I have learned that brokeness can bring wholeness in many ways. So. Cancer. Cancer does not mean death- I learned that too. I am ready to take charge; I am arming myself. But, just how does one go about arming themselves for this battle? How do you pack for this journey? This is not just about killing cancer cells. It is about the daily journey; a path to wellness if you will. So, bring it on cancer, I'm ready...ummm I think I am anyway. Ok, so choosing wellness sounds good, but what does that mean?
The night before my surgery as I lay in that hospital bed I felt so alone; profoundly alone. Where was God? I needed to know that He was still with me, that I was not alone. My heavenly Daddy reminded me He would never leave me.
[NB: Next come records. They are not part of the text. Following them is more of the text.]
/-
Copyright (c) 2026 the pub-hodgecm-mathlib formalisation cell (harness21).  Prover seat hodgecm-mathlib-LH7-p04 (g3), 2026-09-02 (LH7 leaf ED. 3 road,
print organ O8a `PKsaU2Shape`, steps (3)+(4)+(5a) glued: «one local `SU(F_{v₁})` fixes `P` + strong approximation ⇒ `SU(𝔸)` fixes `P` ⇒
`P` is an automorphic character»).
-/
import Literature.NumberTheory.Automorphic.AutomorphicQuotientSaturationNormal
import Literature.NumberTheory.Automorphic.AutomorphicScalarSubgroup
import HarnessLib

/-!
# From one local fixing group to an automorphic character: Kneser saturation on a discrete automorphic representation

Topic `NumberTheory/Automorphic`; THEOREMS ONLY (no definition, no instance, no named fact, no notation, no `sorry`).  Glue over ★
`AutomorphicQuotientSaturationNormal` (Kneser saturation, normal form) and ★ `AutomorphicScalarSubgroup` (trivial derived action ⇒ `ofChar`),
in the shape the O8a assembly consumes: the fixing data are a SET `S₁ ⊆ G(𝔸_K)` fixing EVERY vector of `P` (no level, no smooth vectors) and a
set `D ⊆ A_G · G(K)`; the closed normal subgroup over which one strictifies is manufactured here as the topological closure of the normal closure of
`S₁`, which still fixes every vector of `P` (the fixator of all of `P` is a CLOSED subgroup stable under conjugation, by strong continuity and
`G(𝔸_K)`-invariance of `P`).

* §1 `DiscreteAutomorphicRep.toContRep_apply_eq_self_of_mem_topologicalClosure_normalClosure` — if every `s ∈ S₁` fixes every vector of `P`, so does
  every element of `(normalClosure S₁).topologicalClosure`;
  **`DiscreteAutomorphicRep.toContRep_apply_eq_self_of_subset_closure`** — with `N ⊴ G(𝔸_K)` closed normal and
  `N ⊆ closure ⟨D ∪ S₁⟩` (`D ⊆ A_G · G(K)`): every `n ∈ N` fixes every vector of `P` (★ Kneser, normal form);
* §2 **`DiscreteAutomorphicRep.exists_eq_ofChar_of_subset_closure_of_commutator_mem`** — if moreover a closed normal `M` with `M · (A_G · G(K))`
  dense has all its commutators `g⁻¹ m⁻¹ g m` in `N`, then `P = ofChar ψ μ` for an automorphic character `ψ` (★ `AutomorphicScalarSubgroup`);
  **`UnitaryGroup.exists_eq_ofChar_of_subset_closure_of_commutator_mem`** — the unitary-datum form with `M = U(J)(𝔸_{F,f})` under weak
  approximation at `∞` (★ `UnitaryGroupFiniteAdelicDenseOrbit`).

CONSUMER (cell `hodgecm-mathlib`, crux H413 = stmt-HodgeConjecture-24833, LH7 ∕ O8a `PKsaU2Shape`, assembly (6)): `S₁ := inclPlaceAdelic v₁ '' {u | det u = 1}`
(fixes `P` by ★ `DiscreteAutomorphicRepConjStableFixed` + ★ `UnitaryGroupRankTwoLocalCharacterIsotypy`), `D := toAdelic '' {γ | det γ = 1}`,
`N := {det = 1}` (ker of ★ `adelicDet`), `hdense` := ★ `UnitaryGroup.mem_topologicalClosure_of_det_eq_one` ((M1) strong approximation),
`hcomm` := «`det (g⁻¹ b⁻¹ g b) = 1`», `hWA` := ★ `denseRange_archPart_toAdelic_cm`; output `P = ofChar ψ`, then ★ `UnitaryGroupDetCharacterSection`
gives `ψ = cmDetChar θ`.  Nothing here is specific to unitary groups before the last theorem.
HONEST LABEL: generic `L²` bookkeeping; HC_CM is proved only modulo the printed citations of that programme until its rung 0 closes.

References: [PlatonovRapinchuk1994] §7.4 (Thm. 7.12; proof of Prop. 7.13); [Kneser1966]; [BorelJacquet1979] §4.6; [Zimmer1984] §2.2, App. B.
-/

set_option autoImplicit false

noncomputable section

open MeasureTheory Filter Set Topology NumberField
open scoped Pointwise

namespace Literature.NumberTheory.Automorphic

namespace DiscreteAutomorphicRep

universe u

variable {K : Type} [Field K] [NumberField K] {𝒢 : AdelicGroupData.{u} K}
  (μ : Measure 𝒢.automorphicQuotient) [𝒢.IsAutomorphicMeasure μ]

/-! ## §1 The fixator of `P` is a closed subgroup stable under conjugation; Kneser saturation on `P` -/

/-- **If every element of a set `S₁` fixes every vector of the discrete automorphic `P`, so does every element of the topological closure of the
normal closure of `S₁`**: the fixator `{g | ∀ v ∈ P, R(g) v = v}` is a subgroup, stable under conjugation (`R(g s g⁻¹) v = R(g) R(s) R(g⁻¹) v` and
`R(g⁻¹) v ∈ P`), and closed (strong continuity of the regular representation, ★ `isStronglyContinuous_rightRegular_holds`).
[cite: BorelJacquet1979, §4.6] -/
theorem toContRep_apply_eq_self_of_mem_topologicalClosure_normalClosure (P : DiscreteAutomorphicRep 𝒢 μ) (S₁ : Set 𝒢.Adelic)
    (hfix : ∀ s ∈ S₁, ∀ v : P.space.toSubmodule, P.space.toContRep s v = v) {g : 𝒢.Adelic}
    (hg : g ∈ ((Subgroup.normalClosure S₁).topologicalClosure : Subgroup 𝒢.Adelic)) (v : P.space.toSubmodule) :
    P.space.toContRep g v = v := by
  -- the fixator of all of `P`, as a subgroup of `G(𝔸_K)`
  let Fix : Subgroup 𝒢.Adelic :=
    { carrier := {g | ∀ v : P.space.toSubmodule, P.space.toContRep g v = v}
      one_mem' := fun v => by rw [map_one]; rfl
      mul_mem' := fun {a b} ha hb v => by
        rw [map_mul]
        change P.space.toContRep a (P.space.toContRep b v) = v
        rw [hb, ha]
      inv_mem' := fun {a} ha v => by
        have h1 : (P.space.toContRep a⁻¹ * P.space.toContRep a) v = v := by rw [← map_mul, inv_mul_cancel, map_one]; rfl
        change P.space.toContRep a⁻¹ (P.space.toContRep a v) = v at h1
        rwa [ha] at h1 }
  -- conjugates of elements of `S₁` fix `P`
  have hconj : Group.conjugatesOfSet S₁ ⊆ (Fix : Set 𝒢.Adelic) := by
    intro x hx
    obtain ⟨a, ha, hax⟩ := Group.mem_conjugatesOfSet_iff.1 hx
    obtain ⟨c, rfl⟩ := isConj_iff.1 hax
    intro v
    rw [map_mul, map_mul]
    change P.space.toContRep c (P.space.toContRep a (P.space.toContRep c⁻¹ v)) = v
    rw [hfix a ha]
    have h1 : (P.space.toContRep c * P.space.toContRep c⁻¹) v = v := by rw [← map_mul, mul_inv_cancel, map_one]; rfl
    exact h1
  have hle : Subgroup.normalClosure S₁ ≤ Fix := (Subgroup.closure_le _).2 hconj
  -- the fixator is closed
  have hclosed : IsClosed (Fix : Set 𝒢.Adelic) := by
    have heq : (Fix : Set 𝒢.Adelic) = ⋂ v : P.space.toSubmodule, {g | P.space.toContRep g v = v} := by
      ext g
      simp only [Set.mem_iInter, Set.mem_setOf_eq]
      rfl
    rw [heq]
    refine isClosed_iInter fun v => ?_
    have hsc : Continuous fun g : 𝒢.Adelic => 𝒢.rightRegular μ g (v : 𝒢.L2 μ) :=
      𝒢.isStronglyContinuous_rightRegular_holds μ (v : 𝒢.L2 μ)
    have hcont : Continuous fun g : 𝒢.Adelic => P.space.toContRep g v := by
      refine continuous_induced_rng.2 ?_
      simp only [Function.comp_def, ContRepresentation.ClosedSubrep.coe_toContRep_apply]
      exact hsc
    exact isClosed_eq hcont continuous_const
  exact (Subgroup.topologicalClosure_minimal _ hle hclosed) hg v

variable [LocallyCompactSpace 𝒢.Adelic] [SecondCountableTopology 𝒢.Adelic]

/-- **Kneser saturation on a discrete automorphic representation.**  Let `N ≤ G(𝔸_K)` be a closed normal subgroup, `S₁ ⊆ G(𝔸_K)` a set of elements
fixing EVERY vector of `P`, and `D ⊆ A_G · G(K)` with `N ⊆ closure ⟨D ∪ S₁⟩` (strong approximation).  Then every `n ∈ N` fixes every vector of `P`
(★ `AdelicGroupData.rightRegular_apply_eq_self_of_normal_of_subset_closure` with `M₁ = (normalClosure S₁).topologicalClosure`, which is closed,
normal, contains `S₁` and fixes `P` by §1). [cite: PlatonovRapinchuk1994, §7.4 Prop. 7.13 (proof)] [cite: Kneser1966, Hauptsatz] -/
theorem toContRep_apply_eq_self_of_subset_closure (P : DiscreteAutomorphicRep 𝒢 μ) (N : Subgroup 𝒢.Adelic) [N.Normal]
    (hN : IsClosed (N : Set 𝒢.Adelic)) (S₁ : Set 𝒢.Adelic) {D : Set 𝒢.Adelic} (hD : D ⊆ (𝒢.quotientSubgroup : Set 𝒢.Adelic))
    (hdense : (N : Set 𝒢.Adelic) ⊆ closure ((Subgroup.closure (D ∪ S₁) : Subgroup 𝒢.Adelic) : Set 𝒢.Adelic))
    (hfix : ∀ s ∈ S₁, ∀ v : P.space.toSubmodule, P.space.toContRep s v = v)
    {n : 𝒢.Adelic} (hn : n ∈ N) (v : P.space.toSubmodule) : P.space.toContRep n v = v := by
  set M₁ : Subgroup 𝒢.Adelic := (Subgroup.normalClosure S₁).topologicalClosure with hM₁def
  haveI : M₁.Normal := Subgroup.is_normal_topologicalClosure _
  have hM₁ : IsClosed (M₁ : Set 𝒢.Adelic) := Subgroup.isClosed_topologicalClosure _
  have hS₁M₁ : S₁ ⊆ (M₁ : Set 𝒢.Adelic) := fun s hs =>
    Subgroup.le_topologicalClosure _ (Subgroup.subset_normalClosure hs)
  have hdense' : (N : Set 𝒢.Adelic) ⊆ closure ((Subgroup.closure (D ∪ (M₁ : Set 𝒢.Adelic)) : Subgroup 𝒢.Adelic) : Set 𝒢.Adelic) := by
    refine hdense.trans (closure_mono (SetLike.coe_subset_coe.2 (Subgroup.closure_mono ?_)))
    exact Set.union_subset_union_right D hS₁M₁
  have hf : ∀ m ∈ M₁, 𝒢.rightRegular μ m (v : 𝒢.L2 μ) = (v : 𝒢.L2 μ) := by
    intro m hm
    have h1 := congrArg Subtype.val (P.toContRep_apply_eq_self_of_mem_topologicalClosure_normalClosure μ S₁ hfix hm v)
    rw [ContRepresentation.ClosedSubrep.coe_toContRep_apply] at h1
    exact h1
  have h := 𝒢.rightRegular_apply_eq_self_of_normal_of_subset_closure μ N M₁ hN hM₁ hD hdense' hf hn
  apply Subtype.ext
  rw [ContRepresentation.ClosedSubrep.coe_toContRep_apply]
  exact h

/-! ## §2 … and then `P` is the line of an automorphic character -/

/-- **From one local fixing set to an automorphic character.**  In the situation of `toContRep_apply_eq_self_of_subset_closure` (`N` fixes `P`), if a
closed normal `M ≤ G(𝔸_K)` with `M · (A_G · G(K))` dense has all commutators `g⁻¹ m⁻¹ g m` (`m ∈ M`, `g ∈ G(𝔸_K)`) in `N`, then `P = ofChar ψ μ` for
an automorphic character `ψ` of `G(𝔸_K)` (★ `exists_eq_ofChar_of_forall_mem_apply_eq_self_of_commutator_mem`). [cite: BorelJacquet1979, §4.6]
[cite: Zimmer1984, §2.2 Cor. 2.2.3] -/
theorem exists_eq_ofChar_of_subset_closure_of_commutator_mem (P : DiscreteAutomorphicRep 𝒢 μ) (M N : Subgroup 𝒢.Adelic) [M.Normal] [N.Normal]
    (hM : IsClosed (M : Set 𝒢.Adelic)) (hd : Dense ((M : Set 𝒢.Adelic) * (𝒢.quotientSubgroup : Set 𝒢.Adelic)))
    (hN : IsClosed (N : Set 𝒢.Adelic)) (S₁ : Set 𝒢.Adelic) {D : Set 𝒢.Adelic} (hD : D ⊆ (𝒢.quotientSubgroup : Set 𝒢.Adelic))
    (hdense : (N : Set 𝒢.Adelic) ⊆ closure ((Subgroup.closure (D ∪ S₁) : Subgroup 𝒢.Adelic) : Set 𝒢.Adelic))
    (hfix : ∀ s ∈ S₁, ∀ v : P.space.toSubmodule, P.space.toContRep s v = v)
    (hcomm : ∀ m ∈ M, ∀ g : 𝒢.Adelic, g⁻¹ * m⁻¹ * g * m ∈ N) :
    ∃ ψ : 𝒢.AutomorphicCharacter, P = ofChar ψ μ :=
  exists_eq_ofChar_of_forall_mem_apply_eq_self_of_commutator_mem μ M N hM hd P
    (fun _ hn v => P.toContRep_apply_eq_self_of_subset_closure μ N hN S₁ hD hdense hfix hn v) hcomm

end DiscreteAutomorphicRep

namespace UnitaryGroup

variable (F E : Type) [Field F] [NumberField F] [Field E] [NumberField E] [Algebra F E]
  (c : E ≃ₐ[F] E) (N : ℕ) (J : Matrix (Fin N) (Fin N) E)
  [LocallyCompactSpace (adelicGroupData F E c N J).Adelic] [SecondCountableTopology (adelicGroupData F E c N J).Adelic]
  (μ : Measure (adelicGroupData F E c N J).automorphicQuotient) [(adelicGroupData F E c N J).IsAutomorphicMeasure μ]

/-- **Unitary data: one local fixing set + strong approximation + weak approximation at `∞` ⇒ automorphic character.**  For `𝒢 = U(J)(𝔸_F)` under
`hWA` (`U(J)(F)` dense in `U(J)(E ⊗ ℝ)`): if a closed normal `N₀ ≤ U(J)(𝔸_F)` contains all commutators `g⁻¹ (1,b)⁻¹ g (1,b)` with `b` finite-adelic,
`N₀ ⊆ closure ⟨D ∪ S₁⟩` with `D ⊆ U(J)(F)` and `S₁` fixing every vector of `P`, then `P = ofChar ψ μ`.  On O8a: `N₀ = {det = 1}`, `S₁ = ι_{v₁}(SU_{v₁})`,
`D = SU(F)`, `hdense` = (M1). [cite: PlatonovRapinchuk1994, §7.3 Prop. 7.8, §7.4 Thm. 7.12] [cite: BorelJacquet1979, §4.6] -/
theorem exists_eq_ofChar_of_subset_closure_of_commutator_mem
    (hWA : DenseRange fun γ : (adelicGroupData F E c N J).Rational =>
      archPart F E c N J ((adelicGroupData F E c N J).toAdelic γ))
    (P : DiscreteAutomorphicRep (adelicGroupData F E c N J) μ) (N₀ : Subgroup (adelicGroupData F E c N J).Adelic) [N₀.Normal]
    (hN₀ : IsClosed (N₀ : Set (adelicGroupData F E c N J).Adelic)) (S₁ : Set (adelicGroupData F E c N J).Adelic)
    {D : Set (adelicGroupData F E c N J).Adelic} (hD : D ⊆ ((adelicGroupData F E c N J).quotientSubgroup : Set _))
    (hdense : (N₀ : Set (adelicGroupData F E c N J).Adelic) ⊆
      closure ((Subgroup.closure (D ∪ S₁) : Subgroup (adelicGroupData F E c N J).Adelic) : Set _))
    (hfix : ∀ s ∈ S₁, ∀ v : P.space.toSubmodule, P.space.toContRep s v = v)
    (hcomm : ∀ (b : finAdelic F E c N J) (g : (adelicGroupData F E c N J).Adelic),
      g⁻¹ * (finAdelicToAdelic F E c N J b)⁻¹ * g * finAdelicToAdelic F E c N J b ∈ N₀) :
    ∃ ψ : (adelicGroupData F E c N J).AutomorphicCharacter, P = DiscreteAutomorphicRep.ofChar ψ μ :=
  exists_eq_ofChar_of_forall_apply_eq_self_of_commutator_mem F E c N J μ hWA P N₀
    (fun _ hn v => P.toContRep_apply_eq_self_of_subset_closure μ N₀ hN₀ S₁ hD hdense hfix hn v) hcomm

end UnitaryGroup

end Literature.NumberTheory.Automorphic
This battle, this journey, is as much a psychological and spiritual one as it is a physical one; more so, I think. So how do we choose the path to wellness? In large part it means choosing hope. Those darn seeds of hope are tiny and they must be watered daily! It also means that I will not choose to water the seeds of dispair or fear (why are those seeds always bigger somehow?)
Wow. So my attitude makes that big of a differance in my healing? Yep. Turnes out it does...I have alot of work to do! What I think and do totally matter. I will still feel all of those feelings from time to time ( I am human after all) but I can choose not to stay on that path. Cancer really isn't very funny. So how do I not get stuck in the sty? Not knowing what lays ahead, how do I look for hope, joy, laughter, beauty?